Second, several companies such as Docsend let you upload your documents to their cloud. Potential investors only receive links rather than the document itself. Similar as in the case of a data room, this enables you to prevent downloads and register whether and how investors access the provided documents.

TO DO'S

  • Work out an NDA and have it reviewed by your lawyer.

Pipeline of "good news"

Create this pipeline upfront – you want to have great news every 2-3 weeks during the fundraising process. This will seriously help to keep up a positive dialogue with investors who are in the decision process, and get the round closed.

Here are things you may want to include in this pipeline:
  • Traction: It is very powerful to tell potential investors who are considering an investment that you have grown again in the last month, or that you just reached a new daily/weekly revenue record. Growing traffic, MAUs, DAUs, B2B-leads, revenue etc can all be used here.
  • Milestones: Reaching a regulatory approval (e.g., in healthcare / fintech), a patent application, a letter of intent LOI from a potential B2B customer, a media article talking about you in a positive way, a key hire, etc can be used here.
If you are a bit more established you may also try to bring the news about your fundraising round into the media. News outlets such as MergerMarket may be interested in covering it in case this is of interest to you. Such coverage may result in inbound traffic from investors.

TO DO'S

  • Build a long list of “good news” that you envision to reach over the coming months and may be communicated to investors.
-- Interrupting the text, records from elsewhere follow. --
/-- **(A3) THE (V6)-COMPATIBILITY STATEMENT ON `G_w(β)`.** For ANY inversion-invariant Haar measure `νH` on the wall subgroup `H_w = Z(diag z₁)` and a family in Weil form `dν ∕ dρ` at
`diag z₀`: there is `κ > 0` with `ρ = (κ • νH) ∘ (H_w = Z(diag z₀))` and `Φ(⟦diag z₀⟧, f; m) = ∫_{G_w ⧸ H_w} f(y · diag z₀ · y⁻¹) d(ν ∕ (κ • νH))` — the closer's singular orbital integral and
the letter's `S_Θ(z₀; ν, νH)` agree iff `κ = 1`. [cite: Rogawski1990, §1.7 p. 6; §4.3 (4.3.1) p. 43; §8.2 pp. 122–124] [cite: Kottwitz1988, Prop. 2] [cite: DeitmarEchterhoff2014, Thm. 1.5.3] -/
theorem exists_classOrbitalIntegral_mk_circleDiagonal_eq_integral_descConj_wall_smul_of_atPoint_eq
    (m : OrbitalMeasureFamily (archLocal L 3 (Matrix.diagonal β) w))
    [SMulInvariantMeasure (archLocal L 3 (Matrix.diagonal β) w)
      (archLocal L 3 (Matrix.diagonal β) w ⧸ Subgroup.centralizer ({(Quotient.out (ConjClasses.mk
        (⟨circleDiagonal 3 z₀, circleDiagonal_mem_archLocal_diagonal L 3 β w z₀⟩ : archLocal L 3 (Matrix.diagonal β) w)) : archLocal L 3 (Matrix.diagonal β) w)} :
          Set (archLocal L 3 (Matrix.diagonal β) w)))
      (m (ConjClasses.mk (⟨circleDiagonal 3 z₀, circleDiagonal_mem_archLocal_diagonal L 3 β w z₀⟩ : archLocal L 3 (Matrix.diagonal β) w)))]
    {ρ : Measure (Subgroup.centralizer ({(⟨circleDiagonal 3 z₀, circleDiagonal_mem_archLocal_diagonal L 3 β w z₀⟩ : archLocal L 3 (Matrix.diagonal β) w)} :
      Set (archLocal L 3 (Matrix.diagonal β) w)))} [ρ.IsHaarMeasure] [ρ.IsInvInvariant]
    (hq : m.atPoint (⟨circleDiagonal 3 z₀, circleDiagonal_mem_archLocal_diagonal L 3 β w z₀⟩ : archLocal L 3 (Matrix.diagonal β) w) =
      quotientMeasure _ ρ (isClosed_coe_centralizer_singleton _) ν)
    (νH : Measure (Subgroup.centralizer ({(⟨circleDiagonal 3 z₁, circleDiagonal_mem_archLocal_diagonal L 3 β w z₁⟩ : archLocal L 3 (Matrix.diagonal β) w)} :
      Set (archLocal L 3 (Matrix.diagonal β) w)))) [νH.IsHaarMeasure] [νH.IsInvInvariant]
    (f : archLocal L 3 (Matrix.diagonal β) w → ℂ) :
    ∃ κ : ℝ≥0, κ ≠ 0 ∧ ∃ (_ : (κ • νH).IsHaarMeasure) (_ : (κ • νH).IsInvInvariant),
      ρ = (κ • νH).map (MulEquiv.subgroupCongr (centralizer_circleDiagonal_eq_of_wall L β w h02 h01 h02' h01')) ∧
      classOrbitalIntegral m f (ConjClasses.mk (⟨circleDiagonal 3 z₀, circleDiagonal_mem_archLocal_diagonal L 3 β w z₀⟩ : archLocal L 3 (Matrix.diagonal β) w)) =
        ∫ y, descConj (⟨circleDiagonal 3 z₀, circleDiagonal_mem_archLocal_diagonal L 3 β w z₀⟩ : archLocal L 3 (Matrix.diagonal β) w)
          (Subgroup.centralizer ({(⟨circleDiagonal 3 z₁, circleDiagonal_mem_archLocal_diagonal L 3 β w z₁⟩ : archLocal L 3 (Matrix.diagonal β) w)} :
            Set (archLocal L 3 (Matrix.diagonal β) w)))
          (forall_mem_centralizer_circleDiagonal_comm_of_wall L β w h02 h01 h02' h01') f y
          ∂(quotientMeasure _ (κ • νH) (isClosed_coe_centralizer_singleton _) ν) :=
  OrbitalMeasureFamily.exists_classOrbitalIntegral_mk_eq_integral_descConj_smul_of_atPoint_eq m _ hq
    (centralizer_circleDiagonal_eq_of_wall L β w h02 h01 h02' h01') (forall_mem_centralizer_circleDiagonal_comm_of_wall L β w h02 h01 h02' h01')
    (isClosed_coe_centralizer_singleton _) νH f
import Summits.QuantumFields.YangMills.Theses.BalabanUVNodes
import Summits.QuantumFields.YangMills.Theorems.BalabanUVNodesN27AtAllPinsOfRecord13CoPHVCutBFreeKing
import Summits.QuantumFields.YangMills.Theorems.BalabanUVNodesN20OffLiveOneTermReading

/-!
# ★ K3⁸ LEAF MLCOⱽ: `SpineGivenEndpointR13SepCoPHV` BY NAME FROM THE MINTED ALL-PINS READING — leaf `…SepCoPHVAllPinsOfRecordVBFreeKingOneTerm` (dag-n27-c g15; (B)-free spine body road, King-mechanism currencies; off-live side at the ONE-TERM reading)
# WITH ITS FOUR v5∕v6 READING PINS DISCHARGED (`rfl`), every N19′ face at the SPELLED BUNDLE OF LETTERS, no rate reading `𝔯` in any statement (cell `pub-ymgap`, D-0062 Track A;
# WIDTH SEAT `pub-ymgap-dag-n27-w1` gen 4; dag-n27-c g15 «minted twins of the `…SepCoPHV…` leaves = YOURS — GO» l.35881; K3⁸ = stmt-QuantumFields-27366, `--supports 27366 --as helper`;
# COUNT-NEUTRAL; theorems ⊢ THE ITEM `Theses.BalabanUVNodes.SpineGivenEndpointR13SepCoPHV`, 0 `def`, 0 `sorry`; route-facing leaf, nothing may import it; imports = the parent's own,
# the parent NOT imported; `N = 2`)

WHY.  gen 3 (p608315 ∕ p609478) and gen 4 (`K3V6StubsLetterForm` p629121): the stub TEXTS — v5's and the REGISTERED v6's — ⟺ READING-FREE LETTER FORMS; the all-pins reading is MINTED
for every letter choice (`𝔯 := ⟨fun F θ hP g₀ os ↦ ⟨objectsOfRecord₁₃ F N θ (ℓ F θ), fun _ ↦ loose N16 layer (ℓ₃, B), fun _ ↦ fullGSizedObjects 3 F.hL b a_S …⟩, ne1OfRecord l₀ Λ⟩`, four `rfl`) and
its bundle IS the spelled bundle of letters, so every all-pins storey ∕ leaf has a twin with NO rate reading in its statement: the parent's binders with the four pin lines REPLACED by
`(hl₀ : 0 < l₀) (hΛ : 0 ≤ Λ) (hb : 0 < b) (haS : 0 < aS)` and every N19′ bundle SPELLED; proofs = the parent's bodies VERBATIM behind the minting prelude (generator `gen_minted.py`, regression-identical
on g3's APK ↦ MPK ∕ AKL ↦ MKL).
★★★ `spineGivenEndpointR13SepCoPHV_of_liveMintedV5PinsAtCrOfRecord₁₃VAt_cut_offLiveOneTerm_mintedV5Pins_bFree_of_kingMechanism` · ★★★ `spineGivenEndpointR13SepCoPHV_of_liveMintedV5PinsAtCrOfRecord₁₃VAt_cut_offLiveOneTerm_mintedV5Pins_bFree_of_kingMechanismZ4` — the slot's (B) ∕ END antecedents DISCARDED exactly as in the parent (`fun F θ h v hG hθ _ _ ↦ …`, DEF-1's `rfl` faces).

HONEST FRAMING.  COMPOSITE-node bookkeeping BY NAME; NOT a discharge: terms of the item's type under displayed hypotheses (audit `proof.conditional`); every displayed antecedent is a HYPOTHESIS inhabited for no family today (K0⁷ `Record13SepCoPHInhabited` OPEN) or a decided MODEL
inside the minted reading (n14-w1's datum-read tower, dag-n15-a's sized genuine family — MODEL LEVEL, v5∕v6's own labels); the kernel letters ∕ level-0 rows ∕ King's three-factor rows are
Bałaban-type SHAPES (King's U(1) mechanism [King1986] transposed) NOT PRINTED as such for d = 4, proved nowhere; THE END's N16 sentence a hypothesis; NE7-cluster ∕ K5 ∕ the N19′ edge ∕ node
U5's Target 0∕1 today; nothing of Bałaban's or King's asserted or instantiated; NOT `stub_rates13HV` ∕ `stub_expansion13HV`; N14–N22 ∕ N27 NOT discharged; K3⁸ stmt-QuantumFields-27366 OPEN,
NOT claimed; skeleton v6 and every landed decl UNTOUCHED; K3⁷ 20544 aside; counts UNMOVED (typed 28∕28 · discharged 5∕27, A 5∕28); one finite four-torus programme at fixed `ε` — R4 closes
the CONDITIONAL finite-𝕋⁴ rung `BalabanLadder.UV` only: NOT ℝ⁴, NOT infinite volume, NOT OS, NOT a mass gap, NOT Clay.  No decl below carries a cite tag.
-/

set_option autoImplicit false

namespace Summit.QuantumFields.YangMills.Theorems.BalabanUVNodesN27SpineRecord

open scoped BigOperators Matrix.Norms.L2Operator
open Literature.MathematicalPhysics.QuantumFieldTheory.Balaban1983to89
open Literature.MathematicalPhysics.QuantumFieldTheory.Balaban1983to89.T4Continuum
open Literature.MathematicalPhysics.QuantumFieldTheory.Balaban1983to89.Node00
open Literature.MathematicalPhysics.QuantumFieldTheory.Balaban1983to89.B12Sec2to5 (betaPrime510 l1)
open Literature.MathematicalPhysics.QuantumFieldTheory.Balaban1983to89.FlowStep (Box)
open Literature.MathematicalPhysics.QuantumFieldTheory.Balaban1983to89.Node00.U3OfKernels (objectsOfRecord₁₃ KernelDecayOfRecord₁₃)
open Literature.MathematicalPhysics.QuantumFieldTheory.Balaban1983to89.Node00.U3KernelLetters (GeometricIncrementsOfRecord₁₃ WindowedNE9OfRecord₁₃ WindowedDecayOfRecord₁₃
  WindowedStepRateOfRecord₁₃)
open T4WeightBudget (RelWeightBound)
open T4IndicatorShell (ShellWeightBound)
open T4ContinuumYM4Torus (ForSmallCouplings)
open T4ApexHybrid (StringwiseHybridNE7)
open Summit.QuantumFields.BalabanUV.T4Continuum.Spine
open Summit.QuantumFields.BalabanUV.T4Continuum.MinimalActionRate (sfClass)
open Summit.QuantumFields.YangMills.Theses.BalabanUVNodes (SpineGivenEndpointR13SepCoPHV)
open YMDAG.UVSplit
open Summit.QuantumFields.YangMills.BalabanUVNodes.N19TargetClassWeightsE1Keyed
open Summit.QuantumFields.YangMills.BalabanUVNodes.N16HolderDefs (N16HolderAt)
open Summit.QuantumFields.YangMills.BalabanUVNodes.SpineRatesHolder (RatesHolderAt)
open YMDAG.N14.TopBorn (ne1OfRecord Ne1PinnedOfRecord n14At_rateCarriersOfRecord₁₃CoPH_of_pinned)
open Summit.QuantumFields.YangMills.BalabanUVNodes.N15.GenuineRecord (fullGSizedObjects n15At_fullGSizedObjects_family)
open Summit.QuantumFields.YangMills.BalabanUVNodes.N15.AtKeyedHome (neZero_blockFactor)
open Summit.QuantumFields.YangMills.BalabanUVNodes.N16PinnedLayer13CoPH (N16PinnedLoose rateCarriers_ne3_of_pinnedLoose)
open YMDAG.N18.PolLimitRate (u3KernelInputs_of_finiteVolumeLetters)
open Matrix Filter
open NE7 (Target)
open Summit.QuantumFields.YangMills.BalabanUVNodes.N20OffLiveOneTermReading (crOneTerm₁₃ h20_shape_crOneTerm₁₃ h21_shape_crOneTerm₁₃ extraction_crOneTerm₁₃ core_crOneTerm₁₃_iff_target)
open Literature.MathematicalPhysics.QuantumFieldTheory.Balaban1983to89.B12Decay510Window (K₁)
open Literature.MathematicalPhysics.QuantumFieldTheory.Balaban1983to89.T4OutputRate (Window)
open Literature.MathematicalPhysics.QuantumFieldTheory.Balaban1983to89.Node00.U3OfKernels (objectsOfRecord₁₃ KernelDecayOfRecord₁₃ pt bg)
open YMDAG.N18.PolLimitRate (n22At_u3OfRecord₁₃_objectsOfRecord₁₃_of_geometricIncrements_of_windowedNE9)
import Summits.ResolutionOfSingularities.ResolutionOfSingularities.Theorems.WildConesClassicalRegimesStubMuDropCharTwoOrdPReduction

/-!
# Milnor drop in characteristic two (`stub_muDropCharTwoOrdP`) — helper 4/8: Descent

Helper file for the stub `stub_muDropCharTwoOrdP` of crux `ClassicalRegimes`
(stmt-ResolutionOfSingularities-16884, route `WildCones`, line `milnor-descent`): the one-step drop
of the Milnor number `μ = dim_κ κ⟦u₁,…,uₙ⟧/(∂a)` of the cleaned state of `z² = a(u)` under the
point-blow-up dynamics in characteristic two, `n ≥ 3`. The proof works on formal power series:
a hyperbolic pair `u_j u_l` of the quadratic part of `a` is split off by the formal coordinate change
`u_j ↦ q⁻¹ ∂_l a, u_l ↦ q⁻¹ ∂_j a` (formal inverse function theorem; `∂_j ∂_j = 0` in
characteristic two makes `∂_j ã ∈ (u_l)`, `∂_l ã ∈ (u_j)`), which commutes with the strict
transform; killing `u_j, u_l` descends to `n - 2` variables with the same Milnor algebras. The
leaves: `n ≥ 3` residual variables without hyperbolic pair are not isolated (Case A), `n = 1` is
`μ = ord - 1`, and `n = 2` is Max Noether's inequality `I(∂ₓa, ∂_y a) ≥ m m' + I(strict transforms)`
at the point of the exceptional line plus the multiplicity `≤ 3` of that line in `(∂G)`.
Sources: G.-M. Greuel, G. Pfister, *The splitting lemma in any characteristic*, J. Algebra 689
(2026) = arXiv:2507.17078, Thm. 3.5 / Cor. 3.7 (the hyperbolic pair; only its linear part is used);
E. Casas-Alvero, *Singularities of Plane Curves*, §3 (Noether's formula); folklore otherwise.

This file: killing the pair of variables (`MvPowerSeries.killCompl`): kernel, surjectivity, compatibility with partial derivatives and substitutions, the isomorphism of Milnor algebras `κ⟦X⟧/(∂f) ≅ κ⟦X''⟧/(∂ f̃|)`, and the full descent step (the strict transform commutes with the reduction).
-/

noncomputable section

-- single-problem summit: the doubled namespace component `ResolutionOfSingularities` is forced
set_option linter.dupNamespace false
Look at your company from an investor’s angle and optimize

Put yourself in the shoes of a sophisticated investor. Besides reading your teaser and information memorandum she will do her own research and analysis. Some things you can influence, others you can’t. Let’s go through the key sources one by one:
  • Website: Is the message you provide in your documents consistent with the one in your current website? If not this may trigger red flags – so make sure this is the case.
  • Google: Obviously you don’t have full control over the Google search investors will conduct. But make sure you understand what is found if an investor googles your product or company. If it is competitors popping up via ads or ranked highly organically, investors may ask you about them (ideally they are in your competition slide). If there are negative reviews you will want to prepare a good answer rather than being caught by surprise. YouTube videos from users? Media articles? Make sure you know the top search results.
  • LinkedIn: Your company profile should be updated, and key persons mentioned in your deck attributed to your company.
  • Social media: Make sure your Facebook, Instagram etc. is in good shape.
  • Product reviews: If your product is live there will be reviews – on app stores, Amazon, etc. Make sure you have a full overview of how customers perceive your product. Be prepared to discuss the critique points customers mention in their 1-star reviews.
  • Other:  Investors may access various additional sources to check out your company – Crunchbase, Pitchbook, CB Insights, AppAnnie, SEMRush, etc. Getting access to these tools is helpful to understand how “neutral” sources perceive your competitive landscape.

TO DO'S

  • Open an incognito window in your browser, and Google your company and product. Try to put yourself in the shoes of an investor. Include news and videos in your review. Most often there are interesting (and sometimes surprising!) findings. This helps you prepare for upcoming discussions.